*Data excerpts:*
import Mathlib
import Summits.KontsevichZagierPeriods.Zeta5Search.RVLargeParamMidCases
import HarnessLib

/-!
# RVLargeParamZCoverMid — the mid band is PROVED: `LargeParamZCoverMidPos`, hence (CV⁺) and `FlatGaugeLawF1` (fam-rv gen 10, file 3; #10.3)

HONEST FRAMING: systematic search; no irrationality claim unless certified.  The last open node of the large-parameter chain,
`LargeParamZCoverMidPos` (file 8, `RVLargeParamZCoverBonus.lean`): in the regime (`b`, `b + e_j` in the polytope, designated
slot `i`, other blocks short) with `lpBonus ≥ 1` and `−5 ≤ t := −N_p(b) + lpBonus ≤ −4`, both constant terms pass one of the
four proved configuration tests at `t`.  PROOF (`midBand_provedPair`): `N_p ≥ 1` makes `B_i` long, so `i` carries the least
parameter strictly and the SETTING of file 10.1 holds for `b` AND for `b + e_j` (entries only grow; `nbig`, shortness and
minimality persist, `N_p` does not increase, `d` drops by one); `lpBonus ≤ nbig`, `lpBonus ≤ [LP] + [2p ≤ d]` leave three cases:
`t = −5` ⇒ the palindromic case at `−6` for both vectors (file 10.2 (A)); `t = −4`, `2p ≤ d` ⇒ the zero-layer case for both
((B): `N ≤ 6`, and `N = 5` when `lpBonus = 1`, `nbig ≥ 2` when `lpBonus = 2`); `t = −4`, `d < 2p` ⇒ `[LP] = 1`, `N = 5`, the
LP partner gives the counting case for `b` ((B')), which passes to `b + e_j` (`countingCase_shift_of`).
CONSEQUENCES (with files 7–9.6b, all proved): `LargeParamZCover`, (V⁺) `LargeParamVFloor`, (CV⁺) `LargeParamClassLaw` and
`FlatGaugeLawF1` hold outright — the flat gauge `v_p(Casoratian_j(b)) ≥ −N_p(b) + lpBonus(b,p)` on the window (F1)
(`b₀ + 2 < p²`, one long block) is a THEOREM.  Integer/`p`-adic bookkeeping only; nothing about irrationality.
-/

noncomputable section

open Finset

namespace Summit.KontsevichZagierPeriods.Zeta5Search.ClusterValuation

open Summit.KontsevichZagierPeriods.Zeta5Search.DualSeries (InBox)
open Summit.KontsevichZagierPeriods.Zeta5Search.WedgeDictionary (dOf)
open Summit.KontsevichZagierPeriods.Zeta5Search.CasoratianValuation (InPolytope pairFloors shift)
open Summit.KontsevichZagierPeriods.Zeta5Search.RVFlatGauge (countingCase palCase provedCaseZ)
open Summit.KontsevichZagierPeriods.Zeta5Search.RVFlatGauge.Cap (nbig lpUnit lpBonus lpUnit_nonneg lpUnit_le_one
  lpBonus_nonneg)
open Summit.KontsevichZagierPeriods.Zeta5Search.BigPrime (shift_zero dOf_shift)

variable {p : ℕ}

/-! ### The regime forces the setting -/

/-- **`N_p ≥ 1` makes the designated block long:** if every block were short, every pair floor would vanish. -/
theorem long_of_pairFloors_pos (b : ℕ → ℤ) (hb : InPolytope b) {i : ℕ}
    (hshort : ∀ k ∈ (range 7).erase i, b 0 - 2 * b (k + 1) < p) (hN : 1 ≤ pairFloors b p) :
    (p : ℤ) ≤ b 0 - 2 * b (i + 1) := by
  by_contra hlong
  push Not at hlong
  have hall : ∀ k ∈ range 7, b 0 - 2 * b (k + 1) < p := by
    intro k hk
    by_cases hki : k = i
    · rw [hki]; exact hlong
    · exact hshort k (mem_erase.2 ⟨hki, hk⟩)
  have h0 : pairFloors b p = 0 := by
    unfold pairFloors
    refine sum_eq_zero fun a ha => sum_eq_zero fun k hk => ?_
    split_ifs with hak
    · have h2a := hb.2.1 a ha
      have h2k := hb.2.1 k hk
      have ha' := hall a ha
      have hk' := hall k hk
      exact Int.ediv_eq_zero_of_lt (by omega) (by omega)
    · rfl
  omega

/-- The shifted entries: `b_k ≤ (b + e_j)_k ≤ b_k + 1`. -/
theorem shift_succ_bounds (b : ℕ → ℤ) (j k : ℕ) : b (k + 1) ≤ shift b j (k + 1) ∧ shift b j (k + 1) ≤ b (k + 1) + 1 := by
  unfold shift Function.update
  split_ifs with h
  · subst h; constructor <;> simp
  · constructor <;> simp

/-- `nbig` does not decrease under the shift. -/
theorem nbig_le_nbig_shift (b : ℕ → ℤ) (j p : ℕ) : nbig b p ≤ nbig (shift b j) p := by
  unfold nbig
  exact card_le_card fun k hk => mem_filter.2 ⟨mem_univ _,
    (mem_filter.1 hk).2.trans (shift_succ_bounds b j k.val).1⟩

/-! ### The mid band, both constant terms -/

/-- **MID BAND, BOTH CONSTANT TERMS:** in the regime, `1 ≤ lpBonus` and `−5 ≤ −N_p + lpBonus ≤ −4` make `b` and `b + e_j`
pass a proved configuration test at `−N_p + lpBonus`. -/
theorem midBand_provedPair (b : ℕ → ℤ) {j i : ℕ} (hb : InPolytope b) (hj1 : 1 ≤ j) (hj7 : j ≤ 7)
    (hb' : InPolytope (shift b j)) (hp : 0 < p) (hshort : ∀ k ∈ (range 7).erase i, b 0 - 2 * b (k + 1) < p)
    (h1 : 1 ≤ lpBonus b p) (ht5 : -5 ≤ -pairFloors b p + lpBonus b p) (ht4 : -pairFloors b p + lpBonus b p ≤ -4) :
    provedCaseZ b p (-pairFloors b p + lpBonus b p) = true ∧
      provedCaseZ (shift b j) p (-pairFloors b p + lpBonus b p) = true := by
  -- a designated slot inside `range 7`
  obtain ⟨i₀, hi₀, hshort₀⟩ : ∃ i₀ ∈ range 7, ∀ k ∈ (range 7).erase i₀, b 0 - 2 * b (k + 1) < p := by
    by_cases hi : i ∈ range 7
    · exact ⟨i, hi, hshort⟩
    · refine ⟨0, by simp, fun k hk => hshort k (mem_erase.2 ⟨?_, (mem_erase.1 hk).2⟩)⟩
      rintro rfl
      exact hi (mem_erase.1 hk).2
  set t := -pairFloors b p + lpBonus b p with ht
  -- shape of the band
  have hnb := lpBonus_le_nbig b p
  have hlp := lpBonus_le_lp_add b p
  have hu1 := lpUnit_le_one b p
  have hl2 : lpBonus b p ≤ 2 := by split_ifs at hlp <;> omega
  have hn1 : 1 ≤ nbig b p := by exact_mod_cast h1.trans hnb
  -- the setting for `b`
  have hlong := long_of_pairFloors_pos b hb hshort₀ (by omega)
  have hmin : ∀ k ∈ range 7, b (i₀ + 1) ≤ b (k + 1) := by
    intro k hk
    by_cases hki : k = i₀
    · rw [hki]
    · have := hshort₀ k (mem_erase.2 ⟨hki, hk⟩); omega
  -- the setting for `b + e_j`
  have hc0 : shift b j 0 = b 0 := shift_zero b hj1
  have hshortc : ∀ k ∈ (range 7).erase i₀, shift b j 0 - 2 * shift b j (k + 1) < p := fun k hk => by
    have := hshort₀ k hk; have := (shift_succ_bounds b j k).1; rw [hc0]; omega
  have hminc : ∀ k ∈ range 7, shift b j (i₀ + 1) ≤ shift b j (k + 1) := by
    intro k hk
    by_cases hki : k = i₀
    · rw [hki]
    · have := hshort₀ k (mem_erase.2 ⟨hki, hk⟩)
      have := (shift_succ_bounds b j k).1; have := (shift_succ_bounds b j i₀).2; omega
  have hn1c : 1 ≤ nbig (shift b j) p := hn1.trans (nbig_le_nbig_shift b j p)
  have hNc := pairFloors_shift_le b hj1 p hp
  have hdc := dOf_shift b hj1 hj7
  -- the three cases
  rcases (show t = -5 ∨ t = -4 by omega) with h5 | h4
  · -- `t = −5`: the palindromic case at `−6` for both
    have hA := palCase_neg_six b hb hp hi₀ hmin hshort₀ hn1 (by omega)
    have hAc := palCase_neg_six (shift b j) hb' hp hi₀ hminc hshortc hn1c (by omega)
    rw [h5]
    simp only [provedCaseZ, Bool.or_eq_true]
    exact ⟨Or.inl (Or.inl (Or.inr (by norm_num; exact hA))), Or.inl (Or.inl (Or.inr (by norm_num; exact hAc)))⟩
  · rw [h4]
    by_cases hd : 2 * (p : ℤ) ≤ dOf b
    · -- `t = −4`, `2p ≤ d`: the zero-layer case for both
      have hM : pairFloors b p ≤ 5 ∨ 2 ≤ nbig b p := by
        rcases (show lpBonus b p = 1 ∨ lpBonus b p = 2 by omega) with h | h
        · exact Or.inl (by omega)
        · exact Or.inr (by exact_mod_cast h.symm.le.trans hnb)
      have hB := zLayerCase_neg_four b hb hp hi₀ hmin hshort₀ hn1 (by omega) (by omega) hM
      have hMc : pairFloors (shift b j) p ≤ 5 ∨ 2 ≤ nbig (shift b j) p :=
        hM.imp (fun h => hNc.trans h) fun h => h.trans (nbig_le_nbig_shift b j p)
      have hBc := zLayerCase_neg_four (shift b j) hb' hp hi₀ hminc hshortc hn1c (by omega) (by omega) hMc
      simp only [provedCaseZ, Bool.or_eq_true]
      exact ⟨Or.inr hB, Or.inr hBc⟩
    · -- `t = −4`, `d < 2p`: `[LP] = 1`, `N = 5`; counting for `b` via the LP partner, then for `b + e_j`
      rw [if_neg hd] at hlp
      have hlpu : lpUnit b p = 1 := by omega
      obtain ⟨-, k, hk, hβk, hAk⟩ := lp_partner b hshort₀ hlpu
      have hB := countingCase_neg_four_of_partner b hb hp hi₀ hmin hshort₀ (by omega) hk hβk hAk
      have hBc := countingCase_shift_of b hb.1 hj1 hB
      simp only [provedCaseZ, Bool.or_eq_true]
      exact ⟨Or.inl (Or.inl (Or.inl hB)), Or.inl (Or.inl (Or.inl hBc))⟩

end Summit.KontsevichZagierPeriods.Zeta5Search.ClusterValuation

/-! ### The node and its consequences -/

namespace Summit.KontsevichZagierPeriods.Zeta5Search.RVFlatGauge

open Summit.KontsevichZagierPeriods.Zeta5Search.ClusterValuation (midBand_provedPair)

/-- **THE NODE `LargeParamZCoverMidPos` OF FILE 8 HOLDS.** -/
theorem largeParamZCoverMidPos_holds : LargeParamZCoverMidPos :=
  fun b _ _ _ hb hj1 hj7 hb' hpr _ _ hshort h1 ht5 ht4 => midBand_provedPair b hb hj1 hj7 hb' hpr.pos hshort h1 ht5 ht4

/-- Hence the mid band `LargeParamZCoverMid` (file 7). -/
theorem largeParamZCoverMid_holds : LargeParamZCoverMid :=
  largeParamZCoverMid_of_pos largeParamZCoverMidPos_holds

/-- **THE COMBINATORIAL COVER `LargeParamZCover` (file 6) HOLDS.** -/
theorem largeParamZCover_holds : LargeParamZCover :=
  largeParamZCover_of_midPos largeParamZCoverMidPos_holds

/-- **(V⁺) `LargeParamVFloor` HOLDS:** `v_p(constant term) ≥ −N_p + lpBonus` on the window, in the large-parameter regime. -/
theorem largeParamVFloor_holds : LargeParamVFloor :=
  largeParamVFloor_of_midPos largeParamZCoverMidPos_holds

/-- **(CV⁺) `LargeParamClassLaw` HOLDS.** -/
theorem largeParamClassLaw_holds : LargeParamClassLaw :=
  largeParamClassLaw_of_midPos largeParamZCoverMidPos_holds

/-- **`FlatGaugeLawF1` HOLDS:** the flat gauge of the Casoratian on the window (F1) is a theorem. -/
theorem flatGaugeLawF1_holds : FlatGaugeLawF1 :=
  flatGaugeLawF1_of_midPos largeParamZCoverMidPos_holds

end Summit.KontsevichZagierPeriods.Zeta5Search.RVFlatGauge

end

*Task:* Each line from the top of the entries above through the line containing "HONEST FRAMING: systematic" must be transcribed exactly, and no other line may appear.

*Result:*
import Mathlib
import Summits.KontsevichZagierPeriods.Zeta5Search.RVLargeParamMidCases
import HarnessLib

/-!
# RVLargeParamZCoverMid — the mid band is PROVED: `LargeParamZCoverMidPos`, hence (CV⁺) and `FlatGaugeLawF1` (fam-rv gen 10, file 3; #10.3)

HONEST FRAMING: systematic search; no irrationality claim unless certified.  The last open node of the large-parameter chain,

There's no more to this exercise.